Further, we are not consistent at that. A driver proceeding north on Fifth Avenue has a green signal flashed against him at Forty-second Street to indicate he is to stop and let the crosstown traffic move. At Sixty-fifth Street a green signal flashed in the face of that same driver, means that he shall continue northward.”
Red however, was considered a color that generally warned someone of danger. It was noted by A.H. Rudd of the American Railway Association in 1922 at a meeting of engineers in New York City, that red was wrongly used as the exit light in theatres. “Such exits are not places of danger, but openings for safety in case of emergency and some other color would be more appropriate,” he pointed out. It was suggested by many at the meeting that yellow be the color of tail lights on automobiles.
Dr. John A. Harriss, Special Deputy Police Commissioner, in charge of traffic, had originally introduced traffic towers along Fifth Avenue on March 4, 1920. Harriss paid for the traffic towers’ construction and maintenance out of his own pocket. These first traffic towers were sheds, housed twelve feet off the ground in the center of the intersections, manned by a traffic officer who controlled hand-operated green, yellow and red signals. The other traffic officers stationed along Fifth Avenue would take their cues from these signals in regards to the flow of traffic.
On May 16, 1921 the New York City Board of Estimate approved five new traffic towers to replace these original towers along Fifth Avenue at 34th, 38th, 42nd, 50th and 57th Streets. Two more towers were eventually added to the plan and placed at 14th and 26th Streets, making a total of seven towers running up and down Fifth Avenue. The towers would be a gift from The Fifth Avenue Association, but would then be maintained by the city.

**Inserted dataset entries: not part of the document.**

import Summits.AtomisticToContinuum.HydrodynamicLimit.Theorems.JParityClosureOddContactSymmetryGibbsInvariance
import Summits.AtomisticToContinuum.HydrodynamicLimit.Theorems.JParityClosureOddContactSymmetryL2ToProbability
import HarnessLib

/-!
# One-sided Markov transfer along the flow at rung 0 (helper file, `--supports stmt-AtomisticToContinuum-13080`)

Crux `JParityClosure.RateFloor` (stmt-AtomisticToContinuum-13080), line `Sketch`, rung-0 stub `stub_staticOpacityFloorRung0`: the
device that turns a STATIC first-moment bound into an in-probability UPPER bound for a time-integrated nonnegative functional along
the flow — the one-sided, first-moment twin of the two-sided `measure_lt_abs_setIntegral_flow_le` (mean + variance, Chebyshev) of
`JParityClosureOddContactSymmetryL2ToProbability`.  For constant profiles the local Gibbs law `G_N` is `Φ_t`-invariant
(`lintegral_comp_flow_localGibbsLaw_const`), so for a jointly measurable `A ≥ 0` with static means `∫ A_t dG_N ≤ m` on `[0, τ]`:

  `G_N {z | η < ∫_{[0,τ]} A_t (Φ_t z) dt} ≤ (τ m)/η`   (`measure_lt_setIntegral_flow_le_of_nonneg`),

by Tonelli on the jointly measurable extension `A_t (good.piecewise Φ_t id z)` (`measurable_piecewise_flow_torus`; `G_N`-a.e. `z` is
good), invariance at each `t`, and Markov's inequality (`meas_ge_le_lintegral_div`).  No integrability of `t ↦ A_t(Φ_t z)` is
assumed: where the Bochner time integral is junk (`0`) the event is empty.
-/

noncomputable section

open MeasureTheory ProbabilityTheory Set Filter Topology
open scoped ENNReal BigOperators

namespace Summit.AtomisticToContinuum.HydrodynamicLimit.Theorems

namespace RateFloorMarkovFlowTransfer

open Literature.Analysis.FluidPDE Literature.MathematicalPhysics.KineticTheory

/-- A real Bochner integral of a nonnegative function is at most the `toReal` of the corresponding lower integral, and
if `η < ∫ f` (`η ≥ 0`) then `ofReal η < ∫⁻ ofReal ∘ f`. [folklore] -/
theorem ofReal_lt_lintegral_of_lt_integral {α : Type*} [MeasurableSpace α] {μ : Measure α} {f : α → ℝ}
    (hf0 : ∀ x, 0 ≤ f x) {η : ℝ} (hη : 0 ≤ η) (h : η < ∫ x, f x ∂μ) :
    ENNReal.ofReal η < ∫⁻ x, ENNReal.ofReal (f x) ∂μ := by
  have hpos : 0 < ∫ x, f x ∂μ := hη.trans_lt h
  have hint : Integrable f μ := by
    by_contra hni
    rw [integral_undef hni] at hpos
    exact lt_irrefl _ hpos
  rw [integral_eq_lintegral_of_nonneg_ae (ae_of_all _ hf0) hint.aestronglyMeasurable] at h
  have hfin : ∫⁻ x, ENNReal.ofReal (f x) ∂μ ≠ ∞ := hint.lintegral_lt_top.ne
  rw [← ENNReal.ofReal_toReal hfin]
  exact (ENNReal.ofReal_lt_ofReal_iff (hη.trans_lt h)).2 h

/-- **One-sided Markov transfer along the flow at rung 0.**  Constant profiles `a, θ > 0`, `u`, `σ ≤ 1/2` (so that `G_N` is a
probability measure), a flow `Φ`, `τ > 0`, `η > 0`, `m` real, and `A : ℝ → Config → ℝ` jointly measurable, nonnegative, with STATIC
means `∫⁻ ofReal (A t z) dG_N ≤ ofReal m` for `t ∈ [0, τ]`.  Then
`G_N {z | η < ∫_{t ∈ [0,τ]} A t (Φ.flow t z)} ≤ ofReal (τ m / η)`. [folklore] -/
theorem measure_lt_setIntegral_flow_le_of_nonneg (σ : ℝ) {a θ : ℝ} (ha : 0 < a) (hθ : 0 < θ) (u : V3) (hσ2 : σ ≤ 1 / 2)
    (N : ℕ) (Φ : HardSphereFlow (Torus.geometry (Fin 3)) (hsDiameter σ N) (N + 1))
    {A : ℝ → Config (N + 1) (Fin 3) T3 → ℝ} (hmeas : Measurable fun p : ℝ × Config (N + 1) (Fin 3) T3 => A p.1 p.2)
    (hA0 : ∀ t z, 0 ≤ A t z) {τ η m : ℝ} (hτ : 0 < τ) (hη : 0 < η)
    (hmean : ∀ t ∈ Icc (0 : ℝ) τ,
      ∫⁻ z, ENNReal.ofReal (A t z) ∂(localGibbsLaw σ (fun _ => a) (fun _ => u) (fun _ => θ) N Φ) ≤ ENNReal.ofReal m) :
    localGibbsLaw σ (fun _ => a) (fun _ => u) (fun _ => θ) N Φ
        {z | η < ∫ t in Icc (0 : ℝ) τ, A t (Φ.flow t z)} ≤ ENNReal.ofReal (τ * m / η) := by
  classical
  set G := localGibbsLaw σ (fun _ => a) (fun _ => u) (fun _ => θ) N Φ with hG
  haveI : IsProbabilityMeasure G := isProbabilityMeasure_localGibbsLaw continuous_const continuous_const continuous_const
    (fun _ => ha) (fun _ => hθ) hσ2 N Φ
  -- `G`-a.e. configuration is good
  have hgood : ∀ᵐ z ∂G, z ∈ Φ.good := by
    rw [hG, localGibbsLaw_eq]
    exact (localGibbsMeasure_absolutelyContinuous σ _ _ _ N Φ).ae_le Φ.ae_mem_good
  -- the jointly measurable extension
  set Y : ℝ × Config (N + 1) (Fin 3) T3 → ℝ≥0∞ := fun p => ENNReal.ofReal (A p.1 (Φ.good.piecewise (Φ.flow p.1) id p.2)) with hY
  have hYm : Measurable Y :=
    (hmeas.comp (measurable_fst.prodMk (measurable_piecewise_flow_torus Φ))).ennreal_ofReal
  have hYeq : ∀ z ∈ Φ.good, ∀ t, Y (t, z) = ENNReal.ofReal (A t (Φ.flow t z)) := fun z hz t => by
    simp only [hY, piecewise_flow_of_mem Φ t hz]
  -- time measure
  set ν : Measure ℝ := volume.restrict (Icc (0 : ℝ) τ) with hν
  haveI : IsFiniteMeasure ν := by rw [hν]; infer_instance
  have hνmass : ν univ = ENNReal.ofReal τ := by
    rw [hν, Measure.restrict_apply_univ, Real.volume_Icc, sub_zero]
  -- the time-integrated majorant `F z = ∫⁻ Y(t, z) dν(t)`
  set F : Config (N + 1) (Fin 3) T3 → ℝ≥0∞ := fun z => ∫⁻ t, Y (t, z) ∂ν with hF
  have hFm : Measurable F := hYm.lintegral_prod_left'
  -- (1) the event is contained in `{ofReal η ≤ F}` on the good set
  have hsub : ∀ᵐ z ∂G, η < ∫ t in Icc (0 : ℝ) τ, A t (Φ.flow t z) → ENNReal.ofReal η ≤ F z := by
    filter_upwards [hgood] with z hz h
    have h1 := ofReal_lt_lintegral_of_lt_integral (μ := ν) (fun t => hA0 t (Φ.flow t z)) hη.le h
    refine h1.le.trans (le_of_eq ?_)
    simp only [hF]
    exact lintegral_congr fun t => (hYeq z hz t).symm
  -- (2) Tonelli and invariance: `∫⁻ F dG ≤ τ m`
  have hFint : ∫⁻ z, F z ∂G ≤ ENNReal.ofReal τ * ENNReal.ofReal m := by
    have hswap : ∫⁻ z, F z ∂G = ∫⁻ t, ∫⁻ z, Y (t, z) ∂G ∂ν := by
      simp only [hF]
      exact lintegral_lintegral_swap (hYm.comp measurable_swap).aemeasurable
    rw [hswap]
    have hinner : ∀ t ∈ Icc (0 : ℝ) τ, ∫⁻ z, Y (t, z) ∂G ≤ ENNReal.ofReal m := by
      intro t ht
      have hae : (fun z => Y (t, z)) =ᵐ[G] fun z => ENNReal.ofReal (A t (Φ.flow t z)) :=
        hgood.mono fun z hz => hYeq z hz t
      have hgm : Measurable fun z : Config (N + 1) (Fin 3) T3 => ENNReal.ofReal (A t z) :=
        (hmeas.comp (measurable_const.prodMk measurable_id)).ennreal_ofReal
      have hinv : ∫⁻ z, ENNReal.ofReal (A t (Φ.flow t z)) ∂G = ∫⁻ z, ENNReal.ofReal (A t z) ∂G :=
        lintegral_comp_flow_localGibbsLaw_const σ a θ u N Φ t hgm
      rw [lintegral_congr_ae hae, hinv]
      exact hmean t ht
    have hS : ∀ᵐ t ∂ν, t ∈ Icc (0 : ℝ) τ := by rw [hν]; exact ae_restrict_mem measurableSet_Icc
    calc ∫⁻ t, ∫⁻ z, Y (t, z) ∂G ∂ν ≤ ∫⁻ _t, ENNReal.ofReal m ∂ν :=
          lintegral_mono_ae (hS.mono fun t ht => hinner t ht)
      _ = ENNReal.ofReal m * ν univ := lintegral_const _
      _ = ENNReal.ofReal τ * ENNReal.ofReal m := by rw [hνmass, mul_comm]
  -- (3) Markov
  have hη' : ENNReal.ofReal η ≠ 0 := (ENNReal.ofReal_pos.2 hη).ne'
  calc G {z | η < ∫ t in Icc (0 : ℝ) τ, A t (Φ.flow t z)}
      ≤ G {z | ENNReal.ofReal η ≤ F z} := measure_mono_ae (hsub.mono fun z hz h => hz h)
    _ ≤ (∫⁻ z, F z ∂G) / ENNReal.ofReal η := meas_ge_le_lintegral_div hFm.aemeasurable hη' ENNReal.ofReal_ne_top
    _ ≤ (ENNReal.ofReal τ * ENNReal.ofReal m) / ENNReal.ofReal η := ENNReal.div_le_div_right hFint _
    _ = ENNReal.ofReal (τ * m / η) := by
        rw [← ENNReal.ofReal_mul hτ.le, ENNReal.ofReal_div_of_pos hη]

/-- **Registered helper stub `stub_markovFlowTransferRung0`** of crux stmt-AtomisticToContinuum-13080 (line `Sketch`, input of
`stub_staticOpacityFloorRung0`): the one-sided Markov transfer along the flow at rung 0, in closed signature form
(= `measure_lt_setIntegral_flow_le_of_nonneg`). [folklore] -/
theorem stub_markovFlowTransferRung0 : ∀ (σ a θ : ℝ) (u : V3), 0 < a → 0 < θ → σ ≤ 1 / 2 → ∀ (N : ℕ) (Φ : HardSphereFlow (Torus.geometry (Fin 3)) (hsDiameter σ N) (N + 1)) (A : ℝ → Config (N + 1) (Fin 3) T3 → ℝ), Measurable (fun p : ℝ × Config (N + 1) (Fin 3) T3 => A p.1 p.2) → (∀ t z, 0 ≤ A t z) → ∀ (τ η m : ℝ), 0 < τ → 0 < η → (∀ t ∈ Set.Icc (0 : ℝ) τ, ∫⁻ z, ENNReal.ofReal (A t z) ∂(localGibbsLaw σ (fun _ => a) (fun _ => u) (fun _ => θ) N Φ) ≤ ENNReal.ofReal m) → localGibbsLaw σ (fun _ => a) (fun _ => u) (fun _ => θ) N Φ {z | η < ∫ t in Set.Icc (0 : ℝ) τ, A t (Φ.flow t z)} ≤ ENNReal.ofReal (τ * m / η) :=
  fun σ _a _θ u ha hθ hσ2 N Φ _A hmeas hA0 _τ _η _m hτ hη hmean =>
    measure_lt_setIntegral_flow_le_of_nonneg σ ha hθ u hσ2 N Φ hmeas hA0 hτ hη hmean

end RateFloorMarkovFlowTransfer

end Summit.AtomisticToContinuum.HydrodynamicLimit.Theorems

end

They were designed by Joseph H. Freedlander and cast by John A. Polachek Bronze and Iron Co. of Long Island City. Each tower was about 24 feet tall, weighed five tons and was built of solid cast bronze on a heavy steel frame.
The towers had electronically synchronized clocks on their north and south faces and 350 pound bronze bells which would toll the hours
The first new tower was put into service at Fifth Avenue and 42nd Street on December 14, 1922 at 2 pm amid much fanfare. The rest of the towers were opened in the following days.
On April 27, 1925 the new city law went into effect, and amber or yellow lights were eliminated to signal that northbound and southbound traffic had the right to proceed. From that day on, red would forever mean “stop” and only green would indicate “go.”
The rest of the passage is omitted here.